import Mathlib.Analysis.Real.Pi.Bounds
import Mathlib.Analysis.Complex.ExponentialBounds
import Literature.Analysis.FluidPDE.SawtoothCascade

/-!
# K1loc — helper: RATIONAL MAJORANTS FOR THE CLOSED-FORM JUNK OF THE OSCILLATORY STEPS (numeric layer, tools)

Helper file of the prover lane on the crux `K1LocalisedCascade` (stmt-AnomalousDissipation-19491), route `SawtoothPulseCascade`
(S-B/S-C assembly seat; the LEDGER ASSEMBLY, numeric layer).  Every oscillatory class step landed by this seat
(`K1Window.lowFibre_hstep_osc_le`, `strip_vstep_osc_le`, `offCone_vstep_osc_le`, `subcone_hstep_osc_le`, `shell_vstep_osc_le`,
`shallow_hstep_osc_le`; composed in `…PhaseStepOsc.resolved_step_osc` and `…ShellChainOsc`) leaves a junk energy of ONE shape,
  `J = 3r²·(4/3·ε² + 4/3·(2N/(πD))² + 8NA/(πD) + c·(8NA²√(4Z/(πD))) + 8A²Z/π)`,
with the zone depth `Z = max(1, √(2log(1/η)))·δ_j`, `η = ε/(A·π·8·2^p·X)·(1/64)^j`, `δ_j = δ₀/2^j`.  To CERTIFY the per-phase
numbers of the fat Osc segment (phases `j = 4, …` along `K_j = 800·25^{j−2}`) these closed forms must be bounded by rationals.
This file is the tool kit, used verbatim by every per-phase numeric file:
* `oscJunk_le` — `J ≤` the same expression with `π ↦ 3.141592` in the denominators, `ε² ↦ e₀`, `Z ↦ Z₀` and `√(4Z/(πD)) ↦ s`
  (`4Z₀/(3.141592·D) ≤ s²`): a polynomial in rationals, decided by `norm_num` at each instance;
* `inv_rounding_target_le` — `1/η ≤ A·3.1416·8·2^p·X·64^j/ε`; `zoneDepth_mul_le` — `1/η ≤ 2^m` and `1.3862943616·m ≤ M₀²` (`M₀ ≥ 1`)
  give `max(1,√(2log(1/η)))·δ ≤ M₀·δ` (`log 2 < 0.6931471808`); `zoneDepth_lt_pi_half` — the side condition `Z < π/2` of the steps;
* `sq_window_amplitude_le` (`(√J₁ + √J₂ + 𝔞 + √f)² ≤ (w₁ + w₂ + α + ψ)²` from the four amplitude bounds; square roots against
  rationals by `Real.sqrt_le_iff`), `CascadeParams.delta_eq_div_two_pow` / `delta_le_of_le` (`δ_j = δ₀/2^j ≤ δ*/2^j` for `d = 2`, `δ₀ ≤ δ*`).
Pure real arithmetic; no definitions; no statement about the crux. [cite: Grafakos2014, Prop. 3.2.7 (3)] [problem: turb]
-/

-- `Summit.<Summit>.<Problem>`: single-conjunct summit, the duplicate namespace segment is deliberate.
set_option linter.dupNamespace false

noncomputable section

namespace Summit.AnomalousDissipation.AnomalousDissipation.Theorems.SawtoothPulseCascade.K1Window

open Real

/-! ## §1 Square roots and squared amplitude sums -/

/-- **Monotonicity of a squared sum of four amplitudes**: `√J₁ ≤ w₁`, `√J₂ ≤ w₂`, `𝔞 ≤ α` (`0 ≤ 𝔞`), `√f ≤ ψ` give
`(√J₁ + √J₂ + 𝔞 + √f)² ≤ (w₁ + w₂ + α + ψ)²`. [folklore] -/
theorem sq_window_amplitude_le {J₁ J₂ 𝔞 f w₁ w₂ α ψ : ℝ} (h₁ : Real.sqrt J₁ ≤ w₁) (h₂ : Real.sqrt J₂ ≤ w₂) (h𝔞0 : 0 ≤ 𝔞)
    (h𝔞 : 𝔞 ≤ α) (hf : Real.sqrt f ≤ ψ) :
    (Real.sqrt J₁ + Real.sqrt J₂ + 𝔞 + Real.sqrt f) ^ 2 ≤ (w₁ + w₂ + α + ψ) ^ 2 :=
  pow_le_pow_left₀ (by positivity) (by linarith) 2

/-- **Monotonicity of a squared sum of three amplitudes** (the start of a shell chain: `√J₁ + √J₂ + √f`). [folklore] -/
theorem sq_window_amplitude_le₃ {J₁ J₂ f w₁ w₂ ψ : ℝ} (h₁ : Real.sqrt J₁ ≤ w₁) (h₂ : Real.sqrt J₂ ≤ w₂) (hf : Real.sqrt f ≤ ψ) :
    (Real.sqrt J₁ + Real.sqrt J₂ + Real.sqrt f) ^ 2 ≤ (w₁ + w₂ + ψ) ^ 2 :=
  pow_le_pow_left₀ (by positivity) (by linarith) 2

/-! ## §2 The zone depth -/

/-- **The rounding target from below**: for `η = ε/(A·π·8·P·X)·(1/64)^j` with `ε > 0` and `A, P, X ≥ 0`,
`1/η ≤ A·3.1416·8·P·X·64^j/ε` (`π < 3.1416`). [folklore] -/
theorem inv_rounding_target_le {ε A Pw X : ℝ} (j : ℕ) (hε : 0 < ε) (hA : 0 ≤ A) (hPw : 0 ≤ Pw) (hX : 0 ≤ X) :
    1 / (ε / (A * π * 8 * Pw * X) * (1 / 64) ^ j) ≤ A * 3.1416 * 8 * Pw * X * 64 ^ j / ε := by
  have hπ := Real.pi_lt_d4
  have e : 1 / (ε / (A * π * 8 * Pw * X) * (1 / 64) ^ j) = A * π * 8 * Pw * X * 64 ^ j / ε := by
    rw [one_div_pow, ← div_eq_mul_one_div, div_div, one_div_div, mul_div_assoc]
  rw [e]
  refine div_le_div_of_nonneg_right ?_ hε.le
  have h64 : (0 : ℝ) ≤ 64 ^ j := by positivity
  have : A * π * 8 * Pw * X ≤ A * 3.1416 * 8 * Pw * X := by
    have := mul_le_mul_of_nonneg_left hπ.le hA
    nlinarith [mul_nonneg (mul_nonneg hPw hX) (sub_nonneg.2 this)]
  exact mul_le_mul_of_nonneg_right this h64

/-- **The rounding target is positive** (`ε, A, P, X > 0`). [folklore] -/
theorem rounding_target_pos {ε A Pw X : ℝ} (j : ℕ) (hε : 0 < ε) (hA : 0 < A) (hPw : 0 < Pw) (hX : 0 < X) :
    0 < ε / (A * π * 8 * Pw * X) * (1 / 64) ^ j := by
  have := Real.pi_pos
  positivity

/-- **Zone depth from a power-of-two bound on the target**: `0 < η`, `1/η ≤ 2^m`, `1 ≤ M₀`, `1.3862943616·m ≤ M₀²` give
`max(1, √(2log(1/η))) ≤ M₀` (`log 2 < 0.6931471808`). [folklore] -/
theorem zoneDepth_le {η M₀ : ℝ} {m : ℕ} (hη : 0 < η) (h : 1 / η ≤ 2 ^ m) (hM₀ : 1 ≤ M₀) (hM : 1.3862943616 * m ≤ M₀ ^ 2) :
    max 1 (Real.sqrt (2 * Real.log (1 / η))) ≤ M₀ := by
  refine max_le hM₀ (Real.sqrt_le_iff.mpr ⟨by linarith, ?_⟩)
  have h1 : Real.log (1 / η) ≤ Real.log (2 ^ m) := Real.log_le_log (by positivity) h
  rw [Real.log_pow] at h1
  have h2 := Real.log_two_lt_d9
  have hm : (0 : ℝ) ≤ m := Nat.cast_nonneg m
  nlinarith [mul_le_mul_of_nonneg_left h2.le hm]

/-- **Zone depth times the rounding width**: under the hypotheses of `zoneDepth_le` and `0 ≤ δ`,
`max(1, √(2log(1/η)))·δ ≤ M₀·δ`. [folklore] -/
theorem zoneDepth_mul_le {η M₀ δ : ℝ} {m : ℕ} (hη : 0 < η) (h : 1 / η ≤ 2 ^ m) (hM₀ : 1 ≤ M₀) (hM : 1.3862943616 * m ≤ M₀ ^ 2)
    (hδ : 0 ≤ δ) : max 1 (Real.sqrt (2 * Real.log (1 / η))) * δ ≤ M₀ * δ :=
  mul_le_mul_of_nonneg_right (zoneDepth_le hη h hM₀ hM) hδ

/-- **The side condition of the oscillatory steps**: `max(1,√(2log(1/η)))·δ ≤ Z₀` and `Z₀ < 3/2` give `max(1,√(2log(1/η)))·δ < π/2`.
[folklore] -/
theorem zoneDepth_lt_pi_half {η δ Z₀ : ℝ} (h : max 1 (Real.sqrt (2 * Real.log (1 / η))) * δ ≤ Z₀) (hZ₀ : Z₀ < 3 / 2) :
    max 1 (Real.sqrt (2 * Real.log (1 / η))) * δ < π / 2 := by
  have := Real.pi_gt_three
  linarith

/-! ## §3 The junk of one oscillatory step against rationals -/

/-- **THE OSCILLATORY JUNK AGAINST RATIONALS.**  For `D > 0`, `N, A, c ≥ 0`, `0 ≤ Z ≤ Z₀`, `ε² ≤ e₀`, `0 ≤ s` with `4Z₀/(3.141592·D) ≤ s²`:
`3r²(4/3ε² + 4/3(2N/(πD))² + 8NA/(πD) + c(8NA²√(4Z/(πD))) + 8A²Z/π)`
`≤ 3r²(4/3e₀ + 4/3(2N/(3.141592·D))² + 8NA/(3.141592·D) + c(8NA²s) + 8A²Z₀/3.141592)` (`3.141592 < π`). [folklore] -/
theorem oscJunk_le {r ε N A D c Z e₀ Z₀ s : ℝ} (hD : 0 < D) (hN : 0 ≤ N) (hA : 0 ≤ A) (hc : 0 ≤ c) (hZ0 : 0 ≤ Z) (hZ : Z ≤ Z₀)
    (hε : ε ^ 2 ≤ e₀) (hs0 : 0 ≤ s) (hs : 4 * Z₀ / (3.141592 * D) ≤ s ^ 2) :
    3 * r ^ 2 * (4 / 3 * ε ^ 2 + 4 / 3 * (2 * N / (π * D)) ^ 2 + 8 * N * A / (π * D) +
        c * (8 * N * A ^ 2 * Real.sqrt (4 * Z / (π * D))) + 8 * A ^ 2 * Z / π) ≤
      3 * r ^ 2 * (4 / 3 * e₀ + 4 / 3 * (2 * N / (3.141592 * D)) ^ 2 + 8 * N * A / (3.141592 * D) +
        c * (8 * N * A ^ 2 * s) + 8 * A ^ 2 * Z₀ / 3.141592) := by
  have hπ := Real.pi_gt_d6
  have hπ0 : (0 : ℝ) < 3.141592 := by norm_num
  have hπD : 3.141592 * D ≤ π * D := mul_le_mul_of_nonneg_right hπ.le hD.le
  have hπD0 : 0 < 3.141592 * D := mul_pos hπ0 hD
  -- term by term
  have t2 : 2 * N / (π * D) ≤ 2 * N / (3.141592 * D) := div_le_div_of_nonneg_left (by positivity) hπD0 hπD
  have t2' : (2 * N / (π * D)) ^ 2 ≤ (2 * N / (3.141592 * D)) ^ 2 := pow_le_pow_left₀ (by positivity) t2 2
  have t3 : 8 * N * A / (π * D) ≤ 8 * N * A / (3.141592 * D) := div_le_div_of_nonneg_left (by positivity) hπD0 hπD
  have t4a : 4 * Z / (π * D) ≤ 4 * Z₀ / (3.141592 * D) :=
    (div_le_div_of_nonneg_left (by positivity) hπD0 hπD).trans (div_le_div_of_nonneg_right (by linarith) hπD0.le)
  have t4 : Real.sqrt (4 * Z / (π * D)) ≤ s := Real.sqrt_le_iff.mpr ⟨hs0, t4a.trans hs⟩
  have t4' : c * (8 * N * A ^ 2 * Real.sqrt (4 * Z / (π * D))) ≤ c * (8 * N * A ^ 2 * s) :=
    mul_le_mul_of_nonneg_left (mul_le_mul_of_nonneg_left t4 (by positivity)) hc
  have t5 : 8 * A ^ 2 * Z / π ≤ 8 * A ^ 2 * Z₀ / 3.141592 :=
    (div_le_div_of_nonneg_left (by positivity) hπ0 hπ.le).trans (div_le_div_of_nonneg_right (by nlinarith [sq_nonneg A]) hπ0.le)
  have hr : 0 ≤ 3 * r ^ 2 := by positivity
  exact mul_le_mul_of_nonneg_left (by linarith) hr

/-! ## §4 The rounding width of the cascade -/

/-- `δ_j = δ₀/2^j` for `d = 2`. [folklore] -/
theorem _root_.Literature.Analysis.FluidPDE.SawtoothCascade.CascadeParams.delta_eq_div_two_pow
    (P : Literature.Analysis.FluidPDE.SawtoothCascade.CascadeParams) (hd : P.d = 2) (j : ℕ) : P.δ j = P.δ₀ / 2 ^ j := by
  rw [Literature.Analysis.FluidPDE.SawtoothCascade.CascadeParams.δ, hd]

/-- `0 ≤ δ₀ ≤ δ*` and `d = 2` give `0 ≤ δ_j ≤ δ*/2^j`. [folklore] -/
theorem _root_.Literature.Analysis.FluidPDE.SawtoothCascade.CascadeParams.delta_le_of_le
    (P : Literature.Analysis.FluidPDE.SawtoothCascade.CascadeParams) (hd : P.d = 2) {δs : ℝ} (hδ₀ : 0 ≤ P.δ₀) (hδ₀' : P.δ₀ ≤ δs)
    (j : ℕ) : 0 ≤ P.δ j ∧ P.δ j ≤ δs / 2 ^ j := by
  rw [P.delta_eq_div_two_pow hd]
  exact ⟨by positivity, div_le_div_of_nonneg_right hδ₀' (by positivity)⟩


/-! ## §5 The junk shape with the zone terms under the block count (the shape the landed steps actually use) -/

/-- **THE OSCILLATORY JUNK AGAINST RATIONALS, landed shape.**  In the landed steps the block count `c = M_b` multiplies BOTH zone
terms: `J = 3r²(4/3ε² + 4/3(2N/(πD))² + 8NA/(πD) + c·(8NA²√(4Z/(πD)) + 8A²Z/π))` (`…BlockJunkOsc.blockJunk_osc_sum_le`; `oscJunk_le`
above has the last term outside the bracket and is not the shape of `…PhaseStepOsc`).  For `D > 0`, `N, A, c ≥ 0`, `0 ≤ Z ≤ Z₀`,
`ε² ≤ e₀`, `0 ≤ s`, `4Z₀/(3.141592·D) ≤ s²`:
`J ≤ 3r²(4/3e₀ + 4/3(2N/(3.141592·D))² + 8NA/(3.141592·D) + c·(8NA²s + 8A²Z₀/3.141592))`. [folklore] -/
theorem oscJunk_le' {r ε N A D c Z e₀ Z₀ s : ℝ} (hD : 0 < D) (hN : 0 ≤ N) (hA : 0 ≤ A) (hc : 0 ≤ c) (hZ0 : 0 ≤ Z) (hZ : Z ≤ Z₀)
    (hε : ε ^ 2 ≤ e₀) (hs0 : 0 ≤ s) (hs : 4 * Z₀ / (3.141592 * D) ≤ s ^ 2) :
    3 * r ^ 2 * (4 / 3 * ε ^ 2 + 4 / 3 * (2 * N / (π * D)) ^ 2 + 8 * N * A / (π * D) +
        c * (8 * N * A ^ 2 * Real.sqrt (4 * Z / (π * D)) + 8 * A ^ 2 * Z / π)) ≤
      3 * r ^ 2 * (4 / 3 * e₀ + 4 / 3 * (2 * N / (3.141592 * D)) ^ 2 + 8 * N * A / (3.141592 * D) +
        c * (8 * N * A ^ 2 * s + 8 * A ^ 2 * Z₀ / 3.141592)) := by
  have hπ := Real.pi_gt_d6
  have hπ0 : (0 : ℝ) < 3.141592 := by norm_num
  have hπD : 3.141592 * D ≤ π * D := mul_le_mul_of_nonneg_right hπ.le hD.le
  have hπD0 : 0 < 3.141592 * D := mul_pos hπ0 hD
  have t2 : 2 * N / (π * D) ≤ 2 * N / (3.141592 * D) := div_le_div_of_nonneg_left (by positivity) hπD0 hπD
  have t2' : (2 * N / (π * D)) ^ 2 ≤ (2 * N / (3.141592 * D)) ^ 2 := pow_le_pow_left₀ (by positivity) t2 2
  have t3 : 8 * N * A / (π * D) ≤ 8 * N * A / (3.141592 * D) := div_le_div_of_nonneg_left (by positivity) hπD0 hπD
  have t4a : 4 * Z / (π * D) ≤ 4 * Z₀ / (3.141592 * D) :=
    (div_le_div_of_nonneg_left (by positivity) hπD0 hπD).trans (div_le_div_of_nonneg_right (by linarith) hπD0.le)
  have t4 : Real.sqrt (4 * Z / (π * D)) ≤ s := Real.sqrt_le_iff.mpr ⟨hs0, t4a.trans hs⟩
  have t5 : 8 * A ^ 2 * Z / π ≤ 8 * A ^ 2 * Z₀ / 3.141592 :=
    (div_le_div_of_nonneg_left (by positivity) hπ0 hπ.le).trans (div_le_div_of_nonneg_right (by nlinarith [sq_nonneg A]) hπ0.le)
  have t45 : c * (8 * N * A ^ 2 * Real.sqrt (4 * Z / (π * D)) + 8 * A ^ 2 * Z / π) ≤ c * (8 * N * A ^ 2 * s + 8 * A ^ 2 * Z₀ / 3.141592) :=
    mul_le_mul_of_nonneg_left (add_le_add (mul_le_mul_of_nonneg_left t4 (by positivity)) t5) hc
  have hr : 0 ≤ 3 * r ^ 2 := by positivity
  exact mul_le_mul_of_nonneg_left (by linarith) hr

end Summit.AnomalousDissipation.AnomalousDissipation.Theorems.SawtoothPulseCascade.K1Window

=-=-=

EXERCISE INSTRUCTIONS: Please copy every line of the data that carries the string "condition".

EXERCISE SOLUTION:
  give `max(1,√(2log(1/η)))·δ ≤ M₀·δ` (`log 2 < 0.6931471808`); `zoneDepth_lt_pi_half` — the side condition `Z < π/2` of the steps;
/-- **The side condition of the oscillatory steps**: `max(1,√(2log(1/η)))·δ ≤ Z₀` and `Z₀ < 3/2` give `max(1,√(2log(1/η)))·δ < π/2`.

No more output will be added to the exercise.